§ Requirement:
Please repeat the line that contains "qform x = (x none).1 * (x none).2 := by" and every line after it, exactly, through the end of the records.

§ Data under study:
import Summits.BirchSwinnertonDyer.Rank1Residual.X5.SelmerSolitaireQuadratic
import HarnessLib

/-!
# X5 · Selmer solitaire, quadratic layer — LEMMAS for the T3 normal form (coordinates of `qform`,
# `polar`, `lineOf`, `lamCoord`, `nfVec`; membership in `nfSpace`)

HONEST FRAMING (cell `b2b-bsdres`, run/shared/lean/b2b/bsd-rank1-residual/, verbatim in every
file): the goal of the cell is to DELETE the COMBINATION-SHAPED residual classes of the
Birch–Swinnerton-Dyer formula for ALL analytic-rank `≤ 1` elliptic curves over `ℚ` — "full BSD
formula for every rank `≤ 1` curve in class `C`" assembled STRICTLY from published theorems — so
that the rank-`≤ 1` remainder becomes exactly the CONSTRUCTION-SHAPED classes, which are TYPED
(missing-input `Prop`s), NOT attempted. This is not "finishing BSD". O1 team (class X5, `p = 2`,
non-CM), ORDER v2.9 pool slot (ii‴) = lens-2 GEN 10's QUADRATIC-SPACE LAYER (o1 lead R-G20.3 /
R-G20.4), item **Q3**; pool hand = seat `b2b-bsdres-x11b3-p2` GEN 6 (x11b3 prover released to the o1
pool; yields to x11b3 deals). PURE `𝔽₂` LINEAR ALGEBRA about the vocabulary of
`X5/SelmerSolitaireQuadratic.lean` (x11b3-p4, p283641; spelling of record = lens-2's seat sketch
`HOME/b2b-bsdres-o1-idea-2-g10/lean/O1Stub1QuadraticSketch.lean`): THEOREMS ONLY (no definition, no
named fact, no `sorry`); nothing arithmetic is asserted (the dictionary AR1–AR4 to Selmer groups is
NOT here); reach-neutral (R1 closes no class); nothing booked; O1 OPEN.

Companion of `X5/SelmerSolitaireQuadraticNormalForm.lean` (QS1 `normalForm_holds`, QS1u
`normalFormUnique_holds`), which imports this file. Contents (namespace `…Quadratic.NF`):
* §1 `qform` / `polar` split at `∞` (`qform_eq`, `polar_eq`), polarisation `qform_add`,
  `polar_eq_zero_of_mem` (the polar form vanishes on a totally singular subspace), the `𝔽₂²`
  bookkeeping of the two singular lines `lineOf b`, `lineOf (!b)` and the coordinates `lamCoord`
  (every vector of `P̄₂` is `λ_b • lineOf b + λ_{!b} • lineOf (!b)`; `decide`-level facts);
* §2 the coordinates of T3's explicit vectors `nfVec P b ε z` (`t`-part `z`, `λ_b`-part `ε`,
  `λ′`-part `σ · z`), their linearity in `(ε, z)`, and **`mem_nfSpace_iff`**:
  `x ∈ nfSpace P b ↔ ∃ ε z, x = nfVec P b ε z` (the explicit vectors already form a subspace);
* §3 small `𝔽₂` / sum lemmas and the **kernel triviality** `eq_zero_of_snd_eq_zero_of_sum_eq_zero`:
  in a totally singular `U` with `∅` core, a vector with zero `t`-coordinates whose two
  `∞`-coordinates have sum `0` is zero.

References: lens-2 GEN 5 (G5.2, T3) and GEN 10 (2G10.2 QS0–QS1); B. Mazur, K. Rubin, *Introduction to
Kolyvagin systems*, Contemp. Math. 358 (2004), §4.3 [cite: MazurRubin2004Intro, §4.3];
B. Poonen, E. Rains, JAMS 25 (2012) §4 [cite: PoonenRains2012, §4]. Folklore linear algebra.
-/

namespace Summit.BirchSwinnertonDyer.Rank1Residual.X5.SelmerSolitaire.Quadratic

open Finset SelmerSolitaire

namespace NF

variable {s : ℕ}

/-! ### §1 Coordinate bookkeeping for `qform`, `polar`, `lineOf`, `lamCoord` -/

/-- `qform` split into the `∞`-term and the finite vertices. [folklore] -/
theorem qform_eq (x : QVec s) :
    qform x = (x none).1 * (x none).2 + ∑ i : Fin s, (x (some i)).1 * (x (some i)).2 := by
  unfold qform
  rw [Fintype.sum_option]

/-- `polar` split into the `∞`-term and the finite vertices. [folklore] -/
theorem polar_eq (x y : QVec s) :
    polar x y = ((x none).1 * (y none).2 + (x none).2 * (y none).1) +
      ∑ i : Fin s, ((x (some i)).1 * (y (some i)).2 + (x (some i)).2 * (y (some i)).1) := by
  unfold polar
  rw [Fintype.sum_option]

/-- Polarisation: `q(x + y) = q x + q y + polar x y`. [folklore] -/
theorem qform_add (x y : QVec s) : qform (x + y) = qform x + qform y + polar x y := by
  simp only [qform, polar, Pi.add_apply, Prod.fst_add, Prod.snd_add, ← Finset.sum_add_distrib]
  refine Finset.sum_congr rfl fun v _ ↦ ?_
  ring

/-- On a totally singular subspace the polar form vanishes. [folklore] -/
theorem polar_eq_zero_of_mem {U : Submodule (ZMod 2) (QVec s)} (hq : ∀ x ∈ U, qform x = 0)
    {x y : QVec s} (hx : x ∈ U) (hy : y ∈ U) : polar x y = 0 := by
  have h := qform_add x y
  rw [hq _ (U.add_mem hx hy), hq x hx, hq y hy, zero_add, zero_add] at h
  exact h.symm

/-- Every vector of `P̄₂ = 𝔽₂²` is `λ_b • lineOf b + λ_{!b} • lineOf (!b)`. [folklore] -/
theorem eq_lamCoord_smul_add (b : Bool) (q : ZMod 2 × ZMod 2) :
    q = lamCoord b q • lineOf b + lamCoord (!b) q • lineOf (!b) := by
  obtain ⟨q1, q2⟩ := q
  cases b <;> simp [lamCoord, lineOf]

/-- `lamCoord b` is additive. [folklore] -/
theorem lamCoord_add (b : Bool) (q q' : ZMod 2 × ZMod 2) :
    lamCoord b (q + q') = lamCoord b q + lamCoord b q' := by
  cases b <;> simp [lamCoord]

/-- `lamCoord b (c • q) = c * lamCoord b q`. [folklore] -/
theorem lamCoord_smul (b : Bool) (c : ZMod 2) (q : ZMod 2 × ZMod 2) :
    lamCoord b (c • q) = c * lamCoord b q := by
  cases b <;> simp [lamCoord]

/-- `lamCoord b (lineOf b) = 1`, `lamCoord b (lineOf (!b)) = 0`. [folklore] -/
theorem lamCoord_lineOf (b : Bool) : lamCoord b (lineOf b) = 1 ∧ lamCoord b (lineOf (!b)) = 0 := by
  cases b <;> simp [lamCoord, lineOf]

/-- `lamCoord (!b) (lineOf b) = 0`. [folklore] -/
theorem lamCoord_not_lineOf (b : Bool) : lamCoord (!b) (lineOf b) = 0 := by
  cases b <;> simp [lamCoord, lineOf]

/-- The two coordinates of `lineOf b` sum to `1`. [folklore] -/
theorem lineOf_fst_add_snd (b : Bool) : (lineOf b).1 + (lineOf b).2 = 1 := by
  cases b <;> simp [lineOf]

/-- The product of the two coordinates of a multiple of a singular line vanishes. [folklore] -/
theorem smul_lineOf_fst_mul_snd (b : Bool) (c : ZMod 2) : (c • lineOf b).1 * (c • lineOf b).2 = 0 := by
  cases b <;> simp [lineOf]

/-- The polar form of two multiples of the same singular line vanishes. [folklore] -/
theorem polarInf_smul_lineOf_same (b : Bool) (c c' : ZMod 2) :
    (c • lineOf b).1 * (c' • lineOf b).2 + (c • lineOf b).2 * (c' • lineOf b).1 = 0 := by
  cases b <;> simp [lineOf]

/-- The polar form pairs the two singular lines to `1`: `polar_∞(lineOf b, c • lineOf (!b)) = c`.
[folklore] -/
theorem polarInf_lineOf_smul_not (b : Bool) (c : ZMod 2) :
    (lineOf b).1 * (c • lineOf (!b)).2 + (lineOf b).2 * (c • lineOf (!b)).1 = c := by
  cases b <;> simp [lineOf]

/-- A vector of `𝔽₂²` with coordinate sum `1` is one of the two singular lines. [folklore] -/
theorem exists_eq_lineOf_of_fst_add_snd {q : ZMod 2 × ZMod 2} (h : q.1 + q.2 = 1) :
    ∃ b : Bool, q = lineOf b := by
  revert q
  decide

/-- In `ZMod 2`: `a + c = 0 ∧ a * c = 0 ⟹ a = 0 ∧ c = 0` — no, only `a = c` and `a·a = a`; used as:
coordinate sum `0` and coordinate product `0` force the zero vector. [folklore] -/
theorem eq_zero_of_fst_add_snd_of_fst_mul_snd {q : ZMod 2 × ZMod 2} (h1 : q.1 + q.2 = 0)
    (h2 : q.1 * q.2 = 0) : q = 0 := by
  revert q
  decide

/-- `lineOf` is injective, even up to a scalar: `lineOf b = c • lineOf b' ⟹ b = b'`. [folklore] -/
theorem lineOf_eq_smul_lineOf {b b' : Bool} {c : ZMod 2} (h : lineOf b = c • lineOf b') : b = b' := by
  revert b b' c
  decide

/-- `c • lineOf b = c • lineOf (!b) ⟹ c = 0`. [folklore] -/
theorem smul_lineOf_eq_smul_lineOf_not {b : Bool} {c : ZMod 2} (h : c • lineOf b = c • lineOf (!b)) :
    c = 0 := by
  revert b c
  decide

/-! ### §2 Coordinates of `nfVec` and membership in `nfSpace` -/

/-- The `t`-coordinates of `nfVec P b ε z` are `z`. [folklore] -/
theorem nfVec_some_snd (P : Position s) (b : Bool) (ε : ZMod 2) (z : Fin s → ZMod 2) (i : Fin s) :
    (nfVec P b ε z (some i)).2 = z i := rfl

/-- The `u`-coordinates of `nfVec P b ε z`. [folklore] -/
theorem nfVec_some_fst (P : Position s) (b : Bool) (ε : ZMod 2) (z : Fin s → ZMod 2) (i : Fin s) :
    (nfVec P b ε z (some i)).1 = (∑ l', P.S (some i) (some l') * z l') + ε * P.S (some i) none := rfl

/-- The `∞`-part of `nfVec P b ε z`. [folklore] -/
theorem nfVec_none (P : Position s) (b : Bool) (ε : ZMod 2) (z : Fin s → ZMod 2) :
    nfVec P b ε z none = ε • lineOf b + (∑ l, P.S (some l) none * z l) • lineOf (!b) := rfl

/-- The `λ_b`-coordinate of `nfVec P b ε z` is `ε`. [folklore] -/
theorem lamCoord_nfVec_none (P : Position s) (b : Bool) (ε : ZMod 2) (z : Fin s → ZMod 2) :
    lamCoord b (nfVec P b ε z none) = ε := by
  rw [nfVec_none, lamCoord_add, lamCoord_smul, lamCoord_smul, (lamCoord_lineOf b).1,
    (lamCoord_lineOf b).2, mul_one, mul_zero, add_zero]

/-- The `λ_{!b}`-coordinate of `nfVec P b ε z` is `σ · z`. [folklore] -/
theorem lamCoord_not_nfVec_none (P : Position s) (b : Bool) (ε : ZMod 2) (z : Fin s → ZMod 2) :
    lamCoord (!b) (nfVec P b ε z none) = ∑ l, P.S (some l) none * z l := by
  have h := lamCoord_lineOf (!b)
  rw [Bool.not_not] at h
  rw [nfVec_none, lamCoord_add, lamCoord_smul, lamCoord_smul, h.1, h.2, mul_one, mul_zero, zero_add]

/-- `nfVec` is additive in `(ε, z)`. [folklore] -/
theorem nfVec_add (P : Position s) (b : Bool) (ε ε' : ZMod 2) (z z' : Fin s → ZMod 2) :
    nfVec P b ε z + nfVec P b ε' z' = nfVec P b (ε + ε') (z + z') := by
  funext v
  cases v with
  | none =>
    simp only [Pi.add_apply, nfVec_none, mul_add, Finset.sum_add_distrib, add_smul]
    abel
  | some l =>
    simp only [Pi.add_apply, nfVec, Prod.mk_add_mk, Pi.add_apply, mul_add, Finset.sum_add_distrib,
      add_mul]
    ring_nf

/-- `nfVec` is homogeneous in `(ε, z)`. [folklore] -/
theorem nfVec_smul (P : Position s) (b : Bool) (c ε : ZMod 2) (z : Fin s → ZMod 2) :
    c • nfVec P b ε z = nfVec P b (c * ε) (c • z) := by
  funext v
  cases v with
  | none =>
    simp only [Pi.smul_apply, nfVec_none, smul_add, smul_smul, Finset.mul_sum, smul_eq_mul]
    congr 1
    congr 1
    refine Finset.sum_congr rfl fun l _ ↦ ?_
    ring
  | some l =>
    simp only [Pi.smul_apply, nfVec, Prod.smul_mk, smul_eq_mul, Finset.mul_sum, mul_add]
    congr 1
    · congr 1
      · refine Finset.sum_congr rfl fun l' _ ↦ ?_; ring
      · ring

/-- **Membership in `nfSpace`**: the explicit vectors already form a subspace, so
`x ∈ nfSpace P b ↔ ∃ ε z, x = nfVec P b ε z`. [folklore] -/
theorem mem_nfSpace_iff (P : Position s) (b : Bool) (x : QVec s) :
    x ∈ nfSpace P b ↔ ∃ ε z, x = nfVec P b ε z := by
  constructor
  · intro hx
    induction hx using Submodule.span_induction with
    | mem y hy => exact hy
    | zero => exact ⟨0, 0, by rw [← zero_smul (ZMod 2) (nfVec P b 0 0), nfVec_smul, zero_mul, zero_smul]⟩
    | add y y' _ _ hy hy' =>
      obtain ⟨ε, z, rfl⟩ := hy
      obtain ⟨ε', z', rfl⟩ := hy'
      exact ⟨ε + ε', z + z', nfVec_add P b ε ε' z z'⟩
    | smul c y _ hy =>
      obtain ⟨ε, z, rfl⟩ := hy
      exact ⟨c * ε, c • z, nfVec_smul P b c ε z⟩
  · rintro ⟨ε, z, rfl⟩
    exact Submodule.subset_span ⟨ε, z, rfl⟩

/-- The explicit vectors lie in `nfSpace`. [folklore] -/
theorem nfVec_mem_nfSpace (P : Position s) (b : Bool) (ε : ZMod 2) (z : Fin s → ZMod 2) :
    nfVec P b ε z ∈ nfSpace P b :=
  (mem_nfSpace_iff P b _).mpr ⟨ε, z, rfl⟩


/-! ### §3 Small `𝔽₂` facts, `δ`-sums and the kernel triviality -/

/-- In `𝔽₂`, `a + b = 0 ↔ a = b`. [folklore] -/
theorem zmod2_add_eq_zero_iff {a b : ZMod 2} : a + b = 0 ↔ a = b := by revert a b; decide

/-- `lamCoord b` is compatible with subtraction. [folklore] -/
theorem lamCoord_sub (b : Bool) (q q' : ZMod 2 × ZMod 2) :
    lamCoord b (q - q') = lamCoord b q - lamCoord b q' := by
  cases b <;> simp [lamCoord]

/-- `∑_i f i · [i = ℓ] = f ℓ` over `Fin s`. [folklore] -/
theorem sum_mul_ite_eq (f : Fin s → ZMod 2) (ℓ : Fin s) :
    ∑ i : Fin s, f i * (if i = ℓ then 1 else 0) = f ℓ := by
  simp only [mul_ite, mul_one, mul_zero, Finset.sum_ite_eq', Finset.mem_univ, if_true]

/-- `∑_i [i = ℓ] · f i = f ℓ` over `Fin s`. [folklore] -/
theorem sum_ite_mul_eq (f : Fin s → ZMod 2) (ℓ : Fin s) :
    ∑ i : Fin s, (if i = ℓ then 1 else 0) * f i = f ℓ := by
  simp only [ite_mul, one_mul, zero_mul, Finset.sum_ite_eq', Finset.mem_univ, if_true]

/-- For a vector with vanishing `t`-coordinates, `q(x) = x_∞.1 · x_∞.2`. [folklore] -/
theorem qform_eq_of_snd_eq_zero {x : QVec s} (ht : ∀ i, (x (some i)).2 = 0) :
    qform x = (x none).1 * (x none).2 := by
  rw [qform_eq, Finset.sum_eq_zero fun i _ ↦ by rw [ht i, mul_zero], add_zero]

/-- **Kernel triviality.** In a totally singular `U` with `∅` core, a vector with zero
`t`-coordinates whose two `∞`-coordinates have sum `0` is zero (`q(x) = a·b` with `a = b` forces
`a = b = 0`, then `∅`-core). [folklore] -/
theorem eq_zero_of_snd_eq_zero_of_sum_eq_zero {U : Submodule (ZMod 2) (QVec s)}
    (hq : ∀ x ∈ U, qform x = 0) (hcore : CoreQ U ∅) {x : QVec s} (hx : x ∈ U)
    (ht : ∀ i, (x (some i)).2 = 0) (hsum : (x none).1 + (x none).2 = 0) : x = 0 := by
  have hqx := hq x hx
  rw [qform_eq_of_snd_eq_zero ht] at hqx
  have hnone : x none = 0 := eq_zero_of_fst_add_snd_of_fst_mul_snd hsum hqx
  exact hcore x hx ⟨hnone, fun i ↦ ⟨fun h ↦ absurd h (Finset.notMem_empty i), fun _ ↦ ht i⟩⟩

end NF

end Summit.BirchSwinnertonDyer.Rank1Residual.X5.SelmerSolitaire.Quadratic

§ Output of the exercise:
    qform x = (x none).1 * (x none).2 := by
  rw [qform_eq, Finset.sum_eq_zero fun i _ ↦ by rw [ht i, mul_zero], add_zero]

/-- **Kernel triviality.** In a totally singular `U` with `∅` core, a vector with zero
`t`-coordinates whose two `∞`-coordinates have sum `0` is zero (`q(x) = a·b` with `a = b` forces
`a = b = 0`, then `∅`-core). [folklore] -/
theorem eq_zero_of_snd_eq_zero_of_sum_eq_zero {U : Submodule (ZMod 2) (QVec s)}
    (hq : ∀ x ∈ U, qform x = 0) (hcore : CoreQ U ∅) {x : QVec s} (hx : x ∈ U)
    (ht : ∀ i, (x (some i)).2 = 0) (hsum : (x none).1 + (x none).2 = 0) : x = 0 := by
  have hqx := hq x hx
  rw [qform_eq_of_snd_eq_zero ht] at hqx
  have hnone : x none = 0 := eq_zero_of_fst_add_snd_of_fst_mul_snd hsum hqx
  exact hcore x hx ⟨hnone, fun i ↦ ⟨fun h ↦ absurd h (Finset.notMem_empty i), fun _ ↦ ht i⟩⟩

end NF

end Summit.BirchSwinnertonDyer.Rank1Residual.X5.SelmerSolitaire.Quadratic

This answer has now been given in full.